The hunt for a way to stop the progression of Parkinson’s disease has led to the discovery of numerous key players that could serve as “stops” along the disease’s path. One such player is the glucagon-like peptide receptor, or GLP1 receptor. GLP1 receptors are widely targeted in treatments for type 2 diabetes to tell the body to make more insulin. 

One of the Dawsons’ colleagues, Seulki Lee, a chemist in the Department of Radiology and Radiological Science at Johns Hopkins Medicine, had developed a new drug called NLY01 to exploit GLP1 receptors for use in diabetes treatment, but found it difficult to garner support for a new diabetes drug in such a saturated market. He approached the Dawsons and their collaborator, Hanseok Ko, with the idea that NLY01 may also be effective for treating Parkinson’s patients. Previous studies showed that blocking GLP1 receptors could potentially stop Parkinson’s, though how it worked in the brain remained a mystery.

Seung-Pil Yun in Ko’s lab teamed up with Tae-In Kam and Nikhil Panicker in the Dawsons’ lab to study NLY01s in Parkinson’s disease models. Panicker had been studying astrocytes, star-shaped assistant cells that support the health of the brain. These cells typically chug along happily, helping neurons transmit their messages across the body. However, when confronted with inflammatory signals, they become “angry,” says Ted Dawson. The inflammation “activates” the astrocytes into a revolt against the brain, eating away at the branches that connect one neuron to its neighbors. This structural breakdown contributes to the dead-zones found in Parkinson’s disease, and if these cells can be calmed, scientists could slow the progression of Parkinson’s disease. 

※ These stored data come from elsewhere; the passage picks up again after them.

/-- The slice map is an immersion at boundary points. [folklore] -/
theorem isImmersionAtOfComplement_sliceMap_of_norm_eq_one (θ : ℝ) {x : 𝔻 3}
    (hx : ‖(x : 𝔼 3)‖ = 1) :
    Manifold.IsImmersionAtOfComplement ℝ (𝓡∂ 3) (𝓡 4) ∞ (sliceMap θ) x := by
  set p : 𝕊 2 := ⟨x, mem_sphere_zero_iff_norm.2 hx⟩ with hp
  have hxe : x ∈ (closedBallBoundaryChart p).source := by
    have := mem_chart_source (EuclideanHalfSpace 3) x
    rwa [closedBall_chartAt_of_norm_eq_one hx] at this
  refine isImmersionAtOfComplement_sliceMap_of_charts θ (closedBallBoundaryChart p)
    (mem_insert_of_mem _ (mem_range_self p)) hxe (polarChart p) (contDiffOn_polarChart p)
    (contDiff_polarChart_symm p).contDiffOn hxe (fun z hz => hz) fun z hz =>
    coe_closedBallBoundaryChart_symm_eq_polarChart_symm p (le_of_lt hz)

/-- **The slice map is an immersion.** [folklore] -/
theorem isImmersion_sliceMap (θ : ℝ) : Manifold.IsImmersion (𝓡∂ 3) (𝓡 4) ∞ (sliceMap θ) := by
  refine Manifold.IsImmersionOfComplement.isImmersion (F := ℝ) fun x => ?_
  by_cases hx : ‖(x : 𝔼 3)‖ < 1
  · exact isImmersionAtOfComplement_sliceMap_of_norm_lt_one θ hx
  · exact isImmersionAtOfComplement_sliceMap_of_norm_eq_one θ
      ((mem_closedBall_zero_iff.1 x.2).antisymm (not_lt.1 hx))

/-- **The slice map `𝔻³ → S⁴` is a smooth embedding** of the closed `3`-ball (with its
manifold-with-boundary structure `Literature.Topology.FourManifolds.instChartedSpaceClosedBall`) onto a closed half great
`3`-sphere of `S⁴` — an immersion in Mathlib's chart sense and a topological embedding
(Hirsch, *Differential Topology*, §1.1, §1.4). [folklore] -/
theorem isSmoothEmbedding_sliceMap (θ : ℝ) :
    Manifold.IsSmoothEmbedding (𝓡∂ 3) (𝓡 4) ∞ (sliceMap θ) :=
  ⟨isImmersion_sliceMap θ, isEmbedding_sliceMap θ⟩


/-! ### Assembly of clause (iii) -/

/-- At angle `0` the half great `3`-sphere is `{x₁ = 0 ≤ x₀}` (the form of
`GayKirby.sphereSector_two_inter_zero`). [folklore] -/
theorem halfGreatSphere_zero : halfGreatSphere 0 = {x : 𝕊 4 | 0 ≤ (x : 𝔼 5) 0 ∧ (x : 𝔼 5) 1 = 0} := by
  ext x
  simp only [halfGreatSphere, Real.cos_zero, mul_one, Real.sin_zero, mul_zero, mem_setOf_eq]
  constructor
  · rintro ⟨s, hs, h0, h1⟩
    exact ⟨h0 ▸ hs, h1⟩
  · rintro ⟨h0, h1⟩
    exact ⟨_, h0, rfl, h1⟩

/-- **Every double intersection `X_i ∩ X_j` (`i ≠ j`) of Gay–Kirby's sectors is a closed half great
`3`-sphere `R_θ`** (`θ = 2π/3` for `{0, 1}`, `4π/3` for `{1, 2}`, `0` for `{0, 2}`).
[cite: GayKirby2016, §2 (arXiv p. 5), first example] -/
theorem exists_inter_eq_halfGreatSphere (i j : Fin 3) (hij : i ≠ j) :
    ∃ θ : ℝ, sphereSector i ∩ sphereSector j = halfGreatSphere θ := by
  fin_cases i <;> fin_cases j
  · exact absurd rfl hij
  · exact ⟨_, sphereSector_zero_inter_one⟩
  · exact ⟨0, (inter_comm _ _).trans (sphereSector_two_inter_zero.trans halfGreatSphere_zero.symm)⟩
  · exact ⟨_, (inter_comm _ _).trans sphereSector_zero_inter_one⟩
  · exact absurd rfl hij
  · exact ⟨_, sphereSector_one_inter_two⟩
  · exact ⟨0, sphereSector_two_inter_zero.trans halfGreatSphere_zero.symm⟩
  · exact ⟨_, (inter_comm _ _).trans sphereSector_one_inter_two⟩
  · exact absurd rfl hij

end GayKirby

/-- **Clause (iii) of `Literature.Topology.FourManifolds.IsGKTrisection` for Gay–Kirby's sectors of `S⁴` holds** — discharge of the
named fact `Literature.Topology.FourManifolds.sphereSector_handlebodies` (`SphereTrisections.lean`): for `i ≠ j` the double
intersection `X_i ∩ X_j` is the image of the closed unit `3`-ball `𝔻³` — a compact connected smooth
`3`-manifold with boundary with one `0`-handle and no `1`-handle
(`Literature.hasHandleDecomposition_closedBall 2`, `Literature.connectedSpace_closedBall 2`) — under the smooth
embedding `GayKirby.sliceMap θ` (`θ` the angle of the common boundary ray,
`GayKirby.exists_inter_eq_halfGreatSphere`), whose range is `X_i ∩ X_j`
(`GayKirby.range_sliceMap`) and which maps `∂𝔻³` onto `X₀ ∩ X₁ ∩ X₂ = {z = 0} ∩ S⁴`
(`GayKirby.image_sliceMap_boundary`, `GayKirby.iInter_sphereSector_eq`).  Print (Gay–Kirby,
paragraph after Def. 1): "consider the handlebodies `H_{ij} = X_i ∩ X_j` and the central genus `g`
surface `F_g = X_1 ∩ X_2 ∩ X_3 = ∂H_{ij}`"; for the first example of §2, `g = 0` and the `H_{ij}`
are `3`-balls. [cite: GayKirby2016, §2 (arXiv p. 5), first example; Def. 1, second bullet and the following paragraph (arXiv p. 3)] -/
theorem sphereSector_handlebodies_holds : sphereSector_handlebodies := by
  intro i j hij
  obtain ⟨θ, hθ⟩ := GayKirby.exists_inter_eq_halfGreatSphere i j hij
  haveI : ConnectedSpace (𝔻 3) := connectedSpace_closedBall 2
  refine ⟨𝔻 3, inferInstance, inferInstance, GayKirby.sliceMap θ, inferInstance, inferInstance,
    inferInstance, hasHandleDecomposition_closedBall 2, GayKirby.isSmoothEmbedding_sliceMap θ, ?_, ?_⟩
  · rw [GayKirby.range_sliceMap, hθ]
  · rw [GayKirby.image_sliceMap_boundary, GayKirby.iInter_sphereSector_eq]

/-- **The genus-`0` fact now follows from clause (ii) alone**: `sphereSector_sectors` (the sectors
are `4`-balls with corners along `F`) implies `sphereSector_isBalancedGKTrisection`, clauses (i)
and (iii) being proved (`GayKirby.iUnion_sphereSector_eq_univ`, `sphereSector_handlebodies_holds`);
clause (ii) itself is discharged in `SphereTrisectionsSectors.lean`
(`sphereSector_isBalancedGKTrisection_holds`). [cite: GayKirby2016, §2 (arXiv p. 5), first example] -/
theorem sphereSector_isBalancedGKTrisection_of_sectors (h₂ : sphereSector_sectors) :
    sphereSector_isBalancedGKTrisection :=
  sphereSector_isBalancedGKTrisection_of h₂ sphereSector_handlebodies_holds

/-- **(d′) from clause (ii) and stabilisation (c′)**: the standard `(3 + 3m, 1 + m)`-trisections of
the round `S⁴` (`sphere_gkTrisections`) follow from the two remaining geometric named facts
`sphereSector_sectors` (GK §2, first example: the sectors are `4`-balls with corners) and
`exists_stabilized_gkTrisection` (GK Def. 8 / Lemma 10 with AGK Thm. 5); with clause (ii) discharged
(`SphereTrisectionsSectors.lean`) this becomes `sphere_gkTrisections_of_stabilization` there.
[cite: GayKirby2016, §2 (arXiv p. 5), first three examples; Def. 8 and Lemma 10 (arXiv p. 4)] -/
theorem sphere_gkTrisections_of_sectors (h₂ : sphereSector_sectors)
    (hc : exists_stabilized_gkTrisection.{0}) : sphere_gkTrisections :=
  sphere_gkTrisections_of_clauses h₂ sphereSector_handlebodies_holds hc

end Literature.Topology.FourManifolds
end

So, Yun sought to determine whether NLY01 was protective in animal models of Parkinson’s, and Kam and Panicker set to the task of testing whether the GLP1 receptor drug could stop the astrocytes from activating. After a battery of tests, they found that it worked. The drug effectively connected to the GLP1 receptors in the brain, blocking the activation signals from ever reaching the astrocytes.

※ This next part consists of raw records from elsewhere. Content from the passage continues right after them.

/-! ## §B. The named facts -/

/-- NAMED FACT — **Lipman 1969, Corollary (27.3) with criterion (M), over a rational surface
singularity, in `h⁰`-lengths**: "Let `Y` be a surface which admits a desingularization `g : Z → Y`.
Then `Y` has a unique minimal desingularization `f : X → Y` (i.e. every desingularization of `Y`
factors through `f`). `Z = X` if and only if (M): `(E²) + χ(E) < 0` for every exceptional integral
curve `E` on `Z`." Rendered for `Y = Spec S`, `S` a two-dimensional normal Noetherian local domain
with a RATIONAL singularity (`HasRationalSingularity S`, Definition (1.1); in particular `Y` is a
surface admitting a desingularization), and a desingularization `π : X → Spec S` (`IsResolution`:
proper, birational, `X` regular): `π` is the minimal desingularization (`IsMinimalResolution π`: every
desingularization of `Spec S` factors through `π` — Lipman's "`Z = X`") iff every integral exceptional
curve `E_η`, `η ∈ excCurvePoints π` (points over the closed point with one-dimensional closure — all of
Lipman's "exceptional integral curves" over the local base), satisfies (M) in the `h⁰`-form
`3·h⁰(𝒪_{E_η}) < h⁰(𝒪_{2E_η})`, i.e. `3 * h0 π 𝓘_η < h0 π (𝓘_η ^ 2)` with `𝓘_η = primeDivisorIdeal η` —
which IS `(E²) + χ(E) < 0` by the dictionary of the module docstring (Prop. (1.2) 2): `H¹(X, 𝒪_X) = 0`;
`H² = 0` on fibres of dimension `≤ 1`; Prop. (13.1) d): `(E·E) = 2χ(E) − χ(2E)`), valid BECAUSE `S` is
rational; without `HasRationalSingularity S` this rendering would not be Lipman's statement. Both
implications are the printed "if and only if" (proof pp. 277–278). Users take
`(h : Lipman1969_27_3_rat)`. [cite: Lipman1969, Corollary (27.3) (p. 277; proof pp. 277–278)] -/
def Lipman1969_27_3_rat : Prop :=
  ∀ (S : Type u) [CommRing S] [IsNoetherianRing S] [IsLocalRing S] [IsDomain S]
    [IsIntegrallyClosed S], ringKrullDim S = 2 → HasRationalSingularity S →
    ∀ (X : Scheme.{u}) (π : X ⟶ Spec (.of S)), IsResolution π →
      (IsMinimalResolution π ↔
        ∀ η ∈ excCurvePoints π, 3 * h0 π (primeDivisorIdeal η) < h0 π (primeDivisorIdeal η ^ 2))
-- TODO(general form): Lipman states (27.3) for every surface `Y` admitting a desingularization
-- (not only `Spec` of a local ring with a rational singularity), with (M) in the form
-- `(E²) + χ(E) < 0`, `χ(E) = h⁰(E) − h¹(E)` computed over an affine neighbourhood of `g(E)`; its
-- first clause (existence and uniqueness of the minimal desingularization) is `Lipman1969_4_1` for
-- rational singularities.

/-- NAMED FACT — **Lipman 1969, Theorem (27.1) (rational contraction of exceptional curves of the
first kind to regular points), over a rational surface singularity, in `h⁰`-lengths, for a finite
disjoint family**: "Let `A` be a noetherian ring and let `f : X → Spec(A)` be a projective map. Let
`E₁, …, Eₙ` be distinct integral curves on `X` with exceptional support (relative to `f`) such that `X`
is normal at every point of `⋃E_i`; assume further that `⋃E_i` is connected and that the intersection
matrix `((E_i·E_j))` is negative-definite. Let `C` be the fundamental curve for `⋃E_i`. Then there
exists `h : X → Y` contracting `⋃E_i` rationally over `A` to a point `P` if and only if `χ(C) > 0`. When
this condition holds, `Y` is projective over `A`, the multiplicity of `P` on `Y` is `−(C²)/h⁰(C)`, and
`Y` is regular at `P` if and only if `(C²) = −h⁰(C)`." Rendered at `n = 1`, `C = E_η = cl{η}` an
integral exceptional curve OF THE FIRST KIND — `h0 π (𝓘_η ^ 2) = 3 * h0 π 𝓘_η`, i.e. `χ(E) = h⁰(E) > 0`
and `(E²) = −h⁰(E)` by the dictionary of the module docstring — on a desingularization
`π : X → Spec S` of a two-dimensional normal Noetherian local domain `S` with a RATIONAL singularity
(`X` regular, hence normal along `E` and `E` Cartier; `X` projective over `S` by Corollary (27.2);
`((E²)) = (−h⁰(E))` negative-definite; `E` connected), and ITERATED along a finite set `F` of such `η`
whose curves `cl{η}` are pairwise disjoint (each contraction is an isomorphism near the remaining
curves, which keep their `h⁰`-numbers on the contracted surface, again a projective desingularization
of `Spec S`): there are a desingularization `g : Y → Spec S` (`IsResolution g`; the contracted surface
is regular at the new points by (27.1) and isomorphic to `X` elsewhere) and an `S`-morphism `h : X → Y`
(`h ≫ g = π`) such that, for `η ∈ F`, the point `h(η)` is closed and `h⁻¹(h(η)) = cl{η}` ("contracts
`E_η` to the point `h(η)`"), `h` restricts to an isomorphism of `X − ⋃_{η ∈ F} cl{η}` onto
`Y − h(F)`, the residual degree of `h(η)` over the closed point of `S` — `h⁰` of the reduced point,
`h0 g (vanishingIdeal {h(η)})` — equals `h⁰(E_η) = h0 π 𝓘_η` (proof of (27.1), p. 276: `H⁰(𝒪_C) = S/𝔪`
after base change to the local ring of `P`, with p. 275: "divide all the integers … by the residual
degree of `P`"), and `h` is the blowing-up of `Y` along the reduced finite set `h(F)` (`IsBlowup`;
Theorem (4.1): the desingularization `h` of the regular surface `Y` is a product of quadratic
transformations, and one with exactly the `|F|` irreducible exceptional curves `cl{η}` over the `|F|`
distinct points `h(η)` is the blow-up of these points). For `F = ∅`: `Y = X`, `h = 𝟙` (a blow-up of
the unit ideal). Users take `(h : Lipman1969_27_1_reg_rat)`.
[cite: Lipman1969, Theorem (27.1) (p. 275; proof pp. 275–277), with Corollary (27.2) (p. 277) and Theorem (4.1) (p. 204)] -/
def Lipman1969_27_1_reg_rat : Prop :=
  ∀ (S : Type u) [CommRing S] [IsNoetherianRing S] [IsLocalRing S] [IsDomain S]
    [IsIntegrallyClosed S], ringKrullDim S = 2 → HasRationalSingularity S →
    ∀ (X : Scheme.{u}) (π : X ⟶ Spec (.of S)), IsResolution π →
    ∀ (F : Set X), F.Finite → F ⊆ excCurvePoints π →
      (∀ η ∈ F, ∀ η' ∈ F, η ≠ η' → Disjoint (closure {η}) (closure ({η'} : Set X))) →
      (∀ η ∈ F, h0 π (primeDivisorIdeal η ^ 2) = 3 * h0 π (primeDivisorIdeal η)) →
      ∃ (Y : Scheme.{u}) (g : Y ⟶ Spec (.of S)) (h : X ⟶ Y)
        (hc : ∀ η ∈ F, IsClosed ({h.base η} : Set Y)) (hC : IsClosed (h.base '' F)),
        h ≫ g = π ∧ IsResolution g ∧
        -- `h` contracts `E_η = cl{η}` to the point `h(η)` and nothing else, for `η ∈ F`
        (∀ η ∈ F, h.base ⁻¹' {h.base η} = closure {η}) ∧
        -- `h` is an isomorphism of `X − ⋃ E_η` onto `Y − h(F)`
        IsIso (h ∣_ (⟨(h.base '' F)ᶜ, hC.isOpen_compl⟩ : Y.Opens)) ∧
        -- the residual degree of `h(η)` over the closed point of `S` is `h⁰(E_η)`
        (∀ (η : X) (hη : η ∈ F),
          h0 g (Scheme.IdealSheafData.vanishingIdeal ⟨{h.base η}, hc η hη⟩) =
            h0 π (primeDivisorIdeal η)) ∧
        -- `h` is the blowing-up of `Y` along the reduced finite set of the contracted points
        IsBlowup h (Scheme.IdealSheafData.vanishingIdeal ⟨h.base '' F, hC⟩)
-- TODO(general form): Lipman proves (27.1) for `n ≥ 1` curves with connected union and
-- negative-definite intersection matrix over any noetherian `A` and projective `f`, `X` normal
-- along `⋃E_i`, with the fundamental curve `C`: rational contractibility iff `χ(C) > 0`, `Y`
-- projective over `A`, multiplicity `−(C²)/h⁰(C)`, regularity iff `(C²) = −h⁰(C)`; the contraction
-- is rational (`R¹h_*𝒪_X = 0`) and unique. Corollary (27.2) (properness ⇒ projectivity for normal
-- surfaces with finitely many rational singularities) is not typed as a statement.

end Literature.AlgebraicGeometry.Resolution

end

“It’s amazingly protective against astrocyte attack,” says Ted Dawson. “A coincidence like this, where two projects fit so perfectly, hardly ever happens.”

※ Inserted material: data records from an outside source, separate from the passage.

import Summits.BirchSwinnertonDyer.BirchSwinnertonDyer.Theorems.EisensteinPrimesBSDpOnCellCTelescopeK2PurityTolerantOfCore
import Summits.BirchSwinnertonDyer.BirchSwinnertonDyer.Theorems.PrintCf2SplitBadTwoNoPseudoNullOfLine
import Mathlib.RingTheory.Filtration
import Mathlib.RingTheory.Artinian.Module
import Mathlib.RingTheory.QuotSMulTop
import HarnessLib

/-!
# Crux 4 `BSDpOnCellC` (stmt-BirchSwinnertonDyer-19034), line «telescope», sub-leaf W4 of leaf N2, node W4⁰
# (`K2Weight2.stub_bigPseudoNullPTorsion`) — route G′, part 2: the almost-divisible cores `p^a · L(K_w, 𝐃)` at the
# places `w ∣ N` (pure algebra over `B = ℤ_p⟦X⟧⟦T⟧`; ideator bsd-idea-12 g39; `--supports`, helper; closes nothing)

Context: part 1 (`…TelescopeK2PurityTolerantOfCore`) turns an almost-divisible core `S_{𝓛'}`, `p^a S_𝓛 ≤ S_{𝓛'} ≤ S_𝓛`,
into W4⁰-type `p`-power tolerance of the pseudo-null submodules of every dual of `S_𝓛`, and reads almost
divisibility of `p^a · N` on `p^a · N̂`. This file certifies the local cores at `w ∣ N`:

* §1 **eventually no finite submodule in `c^a V`** (`exists_forall_finite_le_range_lsmul_pow_eq_bot`): for a finitely
  generated module `V` over a Noetherian local ring and `c ∈ 𝔪`, some `c^a V` contains no non-zero finite
  submodule (maximal finite submodule `F` — it exists, `exists_maximal_finite_submodule` —, Artinian
  stabilisation of `F ∩ c^a V`, Krull's intersection theorem `Ideal.iInf_pow_smul_eq_bot_of_isLocalRing`);
* §2 **`(rY) ∩ tY = t(rY)`** when `t` is a non-zero-divisor on `Y/rY` (`quotSMulTop_map_subtype_injective`): the map
  `rY/t(rY) → Y/tY` is injective with image in `r(Y/tY)`, so "no finite submodule inside `r(Y/tY)`" transfers to
  "no finite submodule of `rY/t(rY)`" (`forall_finite_submodule_quotSMulTop_range_lsmul_eq_bot`);
* §3 **the `w ∣ N` package** over `B = ℤ_p⟦X⟧⟦T⟧` (`exists_hasNoPseudoNullSubmodule_range_lsmul_pow`,
  `exists_isAlmostDivisible_map_lsmul_pow`, and the discrete-side forms `…_characterModule`,
  `exists_isAlmostDivisible_map_lsmul_pow_of_surjective`): for a finitely generated `B`-module `Y` with `T` a
  non-zero-divisor on `Y` and on every `Y/p^aY` (read: `Y = (𝐃^{I_w})^∨`; both follow from `T`-DIVISIBILITY of the
  big representation and of its `p^a`-torsion, part 1 §3), SOME `p^a Y` has no non-zero pseudo-null submodule —
  §1 on `Y/TY`, §2, and S3n ⟸ (REG) ∧ (NF) `PrintCf2.NoPseudoNullOfLine.noPseudoNull_of_X_regular_of_noFiniteSubmodule`
  (the `Ass` of a flat base change, Matsumura Thm. 23.2 (ii)); hence for a local condition `N ≤ H¹(K_w, 𝐃)` that is a
  `B`-quotient of such an `M = 𝐃^{I_w}` (via `𝐃^{I_w} ↠ 𝐃^{I_w}/(Frob_w − 1) ≅ H¹_ur = L(K_w, 𝐃)`), SOME `p^a • N` is an
  almost divisible `B`-module: the core local condition `𝓛'_w` of route G′, `p^a 𝓛_w ≤ 𝓛'_w ≤ 𝓛_w`.

HONESTY. Pure algebra; nothing here proves W4⁰, W4, N2, the crux `BSDpOnCellC` or any summit statement; the model
facts at `w ∣ N` (cofinite generation of `𝐃^{I_w}`, the two `T`-divisibilities, the quotient map onto `L(K_w, 𝐃)`) and
the hypotheses of Greenberg's Prop. 4.1.1 (c) for the core specification are displayed, not claimed. BSD is proved
for no curve. AI-typed, kernel-checked; theorems only (no `def`, no instance, no named fact, no `sorry`).

[cite: Greenberg2016Selmer, §2.5 p. 8 L35–37, Remark 3.1.2, §4.2 p. 19 L25–31] [cite: Greenberg2006, Prop. 2.4 (pp. 350–351)]
[cite: BourbakiAC5to7, Ch. VII §4 no. 4] [cite: Matsumura1987, Thm. 8.10 (Krull, p. 73), Thm. 23.2 (ii) (p. 196)]
-/

set_option autoImplicit false
-- every decl lives in the file's own namespace; the linter fires on the path-vs-namespace mismatch only
set_option linter.dupNamespace false

open scoped Classical
open Literature.NumberTheory.IwasawaTheory.Greenberg2016
open Literature.NumberTheory.EllipticCurves (Module.IsPseudoNull IwasawaAlgebra₂)
open Summit.BirchSwinnertonDyer.BirchSwinnertonDyer.Theorems.TelescopeK2PurityTolerantOfCore

namespace Summit.BirchSwinnertonDyer.BirchSwinnertonDyer.Theorems.TelescopeK2PurityCoreAtBadPrimes

/-! ## §1 Eventually no non-zero finite submodule in `c^a V` -/

section MaxFinite

variable {Λ : Type*} [CommRing Λ] {V : Type*} [AddCommGroup V] [Module Λ V]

Clinical trials of the drug in humans are expected to begin later this year. However, the Dawsons have learned from experience that bringing the drug from laboratory benchtop to clinical application is not always straightforward. 

“We were naïve in the beginning,” says Valina Dawson. “A lot of people believe that they’ve made such an important finding that industry will come knocking at their door to fund it,” she says. “In reality, your drug needs to be ready to go into clinical trials in order to get investors interested.”

Previously, the Dawsons identified a drug target that showed promising results for blocking a gene called MIF, which begins the last steps of brain cell death in Parkinson’s disease. They were able to license the technology, which specifically targeted MIF’s ability to break down chains of nucleic acids, to a company that sought to develop it. Four months into what was expected to be a three-year contract to conduct the research, the company abandoned its neuroscience program and the contract, terminating development of an MIF inhibitor with this industry partner.

“At that point we realized the importance of maintaining control of your discovery,” says Ted. “It takes a special set of researchers and investors who are believers and passionate about their technology.”

With their own funds, the Dawsons, Ko and Lee co-founded Neuraly, a biotechnology company under which they assembled their own group of committed individuals to bring discoveries from the lab to clinical trials. They are currently focused on the GLP1 drug NLY01, and will develop other promising targets as well. 

Neuraly has raised $35 million in support of its research and is preparing for clinical trials expected to begin later this year. 

The search for funding and working out collaborations with researchers around the globe remains challenging, but the pair asserts that this is the only way forward.

“You may hit some landmines,” says Ted, “but our goal is to really make things better. Not to just understand the basic science, but to find ways to get our discoveries to the people who need them.”